[About this exercise] Retype, exactly and only, each line from the one containing "ConsequentAt v := by" to the end of the records below.

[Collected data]
import Summits.AtomisticToContinuum.BoseEinsteinCondensation.Theorems.LatticeToPeriodicBridge.Negative.WindowedBridge
import Summits.AtomisticToContinuum.BoseEinsteinCondensation.Theorems.LatticeToPeriodicBridge.Negative.UniformThreshold
import Summits.AtomisticToContinuum.BoseEinsteinCondensation.Theorems.LatticeToPeriodicBridge.Negative.ScalingReduction

/-!
# Strategist sketch — crux stmt-AtomisticToContinuum-9674 `LatticeToPeriodicBridge` (A → B)

Typed companions of `STRATEGY-CENSUS.md` (crux-strategist / wall-breaker seat, 2026-08-17).
Every statement here is a lens ATTEMPT, kernel-checked where an implication is claimed; none is a
registered line (see the census for why each gives no leverage).

* §S  STRENGTHEN — `EndpointComparison` (`S⁺_κ`, the comparison of the two order parameters at a
  matched pair (continuum torus at density `ρ`, hard-core lattice torus `(ℤ/Mℤ)³` at filling
  `N/M³ ∈ [1/16, 1/2]`) up to a universal factor `κ`) and its loose form; `crux_of_endpointComparison`
  (S⁺ consumes A and closes the crux) and `loose_of_uniformFloor` (the loose S⁺ is implied by a
  v-UNIFORM condensate floor plus the trivial lattice ceiling — the "B in costume" sandwich, now typed
  for the endpoint form itself rather than for one line's stub).
* §D  DECOMPOSITION — the potential-class split `CruxHardSpheres ∧ HardSpheresWorstCase → crux`
  (`crux_of_hardSphereSplit`), typed over `hardCorePotential` and the landed scaling reduction.
* §N  NEGATION — `negation_needs_badUnitRangePotential`: a counterexample is a proof of A plus an
  admissible UNIT-RANGE potential without torus BEC at small density.
-/

noncomputable section

namespace Summit.AtomisticToContinuum.BoseEinsteinCondensation.Cruxes.LatticeToPeriodicBridge.Strategist

open Literature.MathematicalPhysics.QuantumManyBody.BoseGas
open Literature.MathematicalPhysics.QuantumLattice
open _root_.MeasureTheory _root_.Filter _root_.Topology
open scoped ENNReal NNReal
open Summit.AtomisticToContinuum.BoseEinsteinCondensation.Theses
open Summit.AtomisticToContinuum.BoseEinsteinCondensation.Theses.BECStronglyRayleigh
open Summit.AtomisticToContinuum.BoseEinsteinCondensation.Theorems.LatticeToPeriodicBridge.Negative

/-- `⟨S⁺_tot S⁻_tot⟩` of the sector-`N` ground state of hard-core bosons on `(ℤ/Mℤ)³` (= `M³ ×` the
zero-mode occupation): verbatim the right-hand side of `KineticLatticeBEC` at `(M, N)`. -/
def latticeZeroMode (M N : ℕ) [NeZero M] : ℝ :=
  ((xyTorus 3 M 1 + (((3 + 1) * M ^ 3 : ℕ) : ℂ) •
      (totalSpin 1 2 + ((M : ℂ) ^ 3 / 2 - (N : ℂ)) • 1) ^ 2).groundStateFunctional
      (totalSpin 1 0 * totalSpin 1 0 + totalSpin 1 1 * totalSpin 1 1)).re + N - (M : ℝ) ^ 3 / 2

/-- The antecedent, read through `latticeZeroMode` (definitional). -/
theorem kinetic_iff :
    KineticLatticeBEC ↔ ∃ c : ℝ, 0 < c ∧ ∃ L₀ : ℕ, ∀ (L : ℕ) [NeZero L], L₀ ≤ L → Even L →
      ∀ N : ℕ, 1 ≤ N → 2 * N ≤ L ^ 3 → c * N * (L : ℝ) ^ 3 ≤ latticeZeroMode L N :=
  Iff.rfl

/-! ## §S Strengthen: the endpoint comparison -/

/-- **S⁺ (EndpointComparison, windowed).** For every admissible `v`, at all small densities, there is
a universal factor `κ > 0` such that for all large `N` every near-minimiser of the continuum torus gas
carries at least `κ ×` the zero-mode occupation of the hard-core lattice gas with the same `N` on an
even torus `(ℤ/Mℤ)³` of comparable filling (`2N ≤ M³ ≤ 32N`, `M ≥ M₀` arbitrary). With A this closes
the crux (`crux_of_endpointComparison`); without an engine it is a comparison of two order parameters
of two different gapless ground states (census §Strengthen). -/
def EndpointComparison : Prop :=
  ∀ v : ℝ → ℝ≥0∞, IsRepulsiveFiniteRange v → ∃ ρ₀ : ℝ, 0 < ρ₀ ∧ ∀ ρ : ℝ, 0 < ρ → ρ < ρ₀ →
    ∃ κ : ℝ, 0 < κ ∧ ∀ M₀ : ℕ, ∀ᶠ N : ℕ in atTop, ∃ δ : ℝ≥0∞, 0 < δ ∧
      ∃ M : ℕ, ∃ _ : NeZero M, M₀ ≤ M ∧ Even M ∧ 2 * N ≤ M ^ 3 ∧ M ^ 3 ≤ 32 * N ∧
        ∀ Ψ : PeriodicTrialState N (sideLength ρ N),
          periodicEnergy v Ψ ≤ periodicGroundStateEnergy v N (sideLength ρ N) + δ →
            ENNReal.ofReal (κ / (M : ℝ) ^ 3 * latticeZeroMode M N) ≤
              condensateOccupation N (sideLength ρ N) Ψ.ψ

/-- **S⁺ loose** — the same without the filling window (any even `M ≥ M₀` with `2N ≤ M³`). -/
def EndpointComparisonLoose : Prop :=
  ∀ v : ℝ → ℝ≥0∞, IsRepulsiveFiniteRange v → ∃ ρ₀ : ℝ, 0 < ρ₀ ∧ ∀ ρ : ℝ, 0 < ρ → ρ < ρ₀ →
    ∃ κ : ℝ, 0 < κ ∧ ∀ M₀ : ℕ, ∀ᶠ N : ℕ in atTop, ∃ δ : ℝ≥0∞, 0 < δ ∧
      ∃ M : ℕ, ∃ _ : NeZero M, M₀ ≤ M ∧ Even M ∧ 2 * N ≤ M ^ 3 ∧
        ∀ Ψ : PeriodicTrialState N (sideLength ρ N),
          periodicEnergy v Ψ ≤ periodicGroundStateEnergy v N (sideLength ρ N) + δ →
            ENNReal.ofReal (κ / (M : ℝ) ^ 3 * latticeZeroMode M N) ≤
              condensateOccupation N (sideLength ρ N) Ψ.ψ

theorem loose_of_endpointComparison (h : EndpointComparison) : EndpointComparisonLoose := by
  intro v hv
  obtain ⟨ρ₀, hρ₀, hρ⟩ := h v hv
  refine ⟨ρ₀, hρ₀, fun ρ h1 h2 => ?_⟩
  obtain ⟨κ, hκ, hM₀⟩ := hρ ρ h1 h2
  refine ⟨κ, hκ, fun M₀ => ?_⟩
  filter_upwards [hM₀ M₀] with N hN
  obtain ⟨δ, hδ, M, hM, hM₀M, hE, h2N, -, hΨ⟩ := hN
  exact ⟨δ, hδ, M, hM, hM₀M, hE, h2N, hΨ⟩

/-- **The loose endpoint comparison consumes A and closes the crux** (pure bookkeeping). -/
theorem crux_of_endpointComparisonLoose (hS : EndpointComparisonLoose) : LatticeToPeriodicBridge := by
  intro hA v hv
  obtain ⟨c, hc, L₀, hAL⟩ := hA
  obtain ⟨ρ₀, hρ₀, hρ⟩ := hS v hv
  refine ⟨ρ₀, hρ₀, fun ρ hρpos hρlt => ?_⟩
  obtain ⟨κ, hκ, hM₀⟩ := hρ ρ hρpos hρlt
  refine ⟨κ * c, mul_pos hκ hc, ?_⟩
  filter_upwards [hM₀ L₀, eventually_ge_atTop 1] with N hN hN1
  obtain ⟨δ, hδ, M, hM, hL₀M, hEven, h2N, hΨ⟩ := hN
  refine ⟨δ, hδ, fun Ψ hE => le_trans ?_ (hΨ Ψ hE)⟩
  have hlat : c * N * (M : ℝ) ^ 3 ≤ latticeZeroMode M N := hAL M hL₀M hEven N hN1 h2N
  apply ENNReal.ofReal_le_ofReal
  have hM0 : (M : ℝ) ≠ 0 := by exact_mod_cast (NeZero.ne M)
  have hM3 : (0 : ℝ) < (M : ℝ) ^ 3 := by positivity
  calc κ * c * (N : ℝ) = κ / (M : ℝ) ^ 3 * (c * N * (M : ℝ) ^ 3) := by
        field_simp
    _ ≤ κ / (M : ℝ) ^ 3 * latticeZeroMode M N :=
        mul_le_mul_of_nonneg_left hlat (by positivity)

/-- **S⁺ consumes A and closes the crux.** -/
theorem crux_of_endpointComparison (hS : EndpointComparison) : LatticeToPeriodicBridge :=
  crux_of_endpointComparisonLoose (loose_of_endpointComparison hS)

/-- The trivial lattice ceiling `⟨S⁺_tot S⁻_tot⟩ ≤ N·M³` (zero-mode occupation `≤ N`; Tóth's bound
`N(M³−N+1)` is sharper). Finite-dimensional; left as a named hypothesis here. -/
def LatticeCeiling : Prop :=
  ∀ (M : ℕ) [NeZero M] (N : ℕ), 2 * N ≤ M ^ 3 → latticeZeroMode M N ≤ N * (M : ℝ) ^ 3

/-- A `v`-UNIFORM torus condensate floor `θ` (formally stronger than B, which lets `c` depend on
`(v, ρ)`; believed true — complete BEC in the dilute limit). -/
def UniformFloor (θ : ℝ) : Prop :=
  ∀ v : ℝ → ℝ≥0∞, IsRepulsiveFiniteRange v → ∃ ρ₀ : ℝ, 0 < ρ₀ ∧ ∀ ρ : ℝ, 0 < ρ → ρ < ρ₀ →
    ∀ᶠ N : ℕ in atTop, ∃ δ : ℝ≥0∞, 0 < δ ∧ ∀ Ψ : PeriodicTrialState N (sideLength ρ N),
      periodicEnergy v Ψ ≤ periodicGroundStateEnergy v N (sideLength ρ N) + δ →
        ENNReal.ofReal (θ * N) ≤ condensateOccupation N (sideLength ρ N) Ψ.ψ

/-- **The costume direction, typed**: a uniform floor plus the trivial lattice ceiling already give
the loose endpoint comparison (with `κ = θ`), the lattice playing no role. So `S⁺` is sandwiched
between two forms of the consequent (`UniformFloor θ ⟹ S⁺_loose ⟹ (A → B)`), exactly like the
residual stubs of the two dead lines — the sandwich is a property of the endpoint FORM, not of a
particular line. -/
theorem loose_of_uniformFloor (hC : LatticeCeiling) {θ : ℝ} (hθ : 0 < θ) (hF : UniformFloor θ) :
    EndpointComparisonLoose := by
  intro v hv
  obtain ⟨ρ₀, hρ₀, hρ⟩ := hF v hv
  refine ⟨ρ₀, hρ₀, fun ρ h1 h2 => ⟨θ, hθ, fun M₀ => ?_⟩⟩
  filter_upwards [hρ ρ h1 h2] with N hN
  obtain ⟨δ, hδ, hΨ⟩ := hN
  -- the lattice size: any even `M ≥ M₀` with `2N ≤ M³`
  set M : ℕ := 2 * (N + M₀ + 1) with hMdef
  have hMpos : 0 < M := by omega
  haveI hMne : NeZero M := ⟨hMpos.ne'⟩
  have hM₀M : M₀ ≤ M := by omega
  have hEven : Even M := ⟨N + M₀ + 1, by omega⟩
  have h2N : 2 * N ≤ M ^ 3 := by
    calc 2 * N ≤ M := by omega
      _ ≤ M ^ 3 := Nat.le_self_pow (by norm_num) M
  refine ⟨δ, hδ, M, hMne, hM₀M, hEven, h2N, fun Ψ hE => le_trans ?_ (hΨ Ψ hE)⟩
  apply ENNReal.ofReal_le_ofReal
  have hM0 : (M : ℝ) ≠ 0 := by exact_mod_cast hMpos.ne'
  have hM3 : (0 : ℝ) < (M : ℝ) ^ 3 := by positivity
  have hceil : latticeZeroMode M N ≤ N * (M : ℝ) ^ 3 := hC M N h2N
  calc θ / (M : ℝ) ^ 3 * latticeZeroMode M N ≤ θ / (M : ℝ) ^ 3 * (N * (M : ℝ) ^ 3) :=
        mul_le_mul_of_nonneg_left hceil (by positivity)
    _ = θ * N := by field_simp

/-! ## §D Decomposition: the potential-class split -/

/-- `Sub₁`: the crux for the unit hard-sphere gas alone. -/
def CruxHardSpheres : Prop :=
  KineticLatticeBEC → ConsequentAt (hardCorePotential 1)

/-- `Sub₂` (**hard spheres are the worst case**): for every admissible `v` some hard-sphere gas
condenses only if `v` does (intended `a = R₀(v)`: `v ≤ hardCorePotential R₀` pointwise, smaller
scattering length, "less depletion"). An order-parameter comparison between two open statements —
the same species as the crux. -/
def HardSpheresWorstCase : Prop :=
  ∀ v : ℝ → ℝ≥0∞, IsRepulsiveFiniteRange v →
    ∃ a : ℝ, 0 < a ∧ (ConsequentAt (hardCorePotential a) → ConsequentAt v)

/-- **Glue of the potential-class split** (kernel-checked; uses the landed exact dilation
covariance `ConsequentAt (hardCorePotential a) ↔ ConsequentAt (hardCorePotential 1)`). -/
theorem crux_of_hardSphereSplit (h₁ : CruxHardSpheres) (h₂ : HardSpheresWorstCase) :
    LatticeToPeriodicBridge := by
  intro hA v hv
  obtain ⟨a, ha, himp⟩ := h₂ v hv
  refine himp ?_
  have h1 : ConsequentAt (hardCorePotential 1) := h₁ hA
  have := consequentAt_scaledPotential ha h1
  rwa [scaledPotential_hardCorePotential_one ha] at this

/-- Conversely the split loses nothing: the crux gives `Sub₁`, and B gives `Sub₂`. -/
theorem cruxHardSpheres_of_crux (h : LatticeToPeriodicBridge) : CruxHardSpheres :=
  fun hA => h hA _ (isRepulsiveFiniteRange_hardCorePotential 1)

theorem hardSpheresWorstCase_of_periodicBEC (h : BECPeriodicReduction.PeriodicBEC) :
    HardSpheresWorstCase :=
  fun v hv => ⟨1, one_pos, fun _ => h v hv⟩

/-! ## §N Negation -/

/-- **What a counterexample is** (unit-range normal form): a proof of the lattice target together
with an admissible potential of range `≤ 1` whose dilute torus gas does not condense. -/
theorem negation_needs_badUnitRangePotential (h : ¬ LatticeToPeriodicBridge) :
    KineticLatticeBEC ∧
      ∃ v : ℝ → ℝ≥0∞, IsRepulsiveFiniteRange v ∧ (∀ r, 1 < r → v r = 0) ∧ ¬ ConsequentAt v := by
  rw [crux_iff_unitRange] at h
  push Not at h
  obtain ⟨hA, v, hv, h1, hbad⟩ := h
  exact ⟨hA, v, hv, h1, hbad⟩

end Summit.AtomisticToContinuum.BoseEinsteinCondensation.Cruxes.LatticeToPeriodicBridge.Strategist

end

[Exercise answer]
      ∃ v : ℝ → ℝ≥0∞, IsRepulsiveFiniteRange v ∧ (∀ r, 1 < r → v r = 0) ∧ ¬ ConsequentAt v := by
  rw [crux_iff_unitRange] at h
  push Not at h
  obtain ⟨hA, v, hv, h1, hbad⟩ := h
  exact ⟨hA, v, hv, h1, hbad⟩

end Summit.AtomisticToContinuum.BoseEinsteinCondensation.Cruxes.LatticeToPeriodicBridge.Strategist

end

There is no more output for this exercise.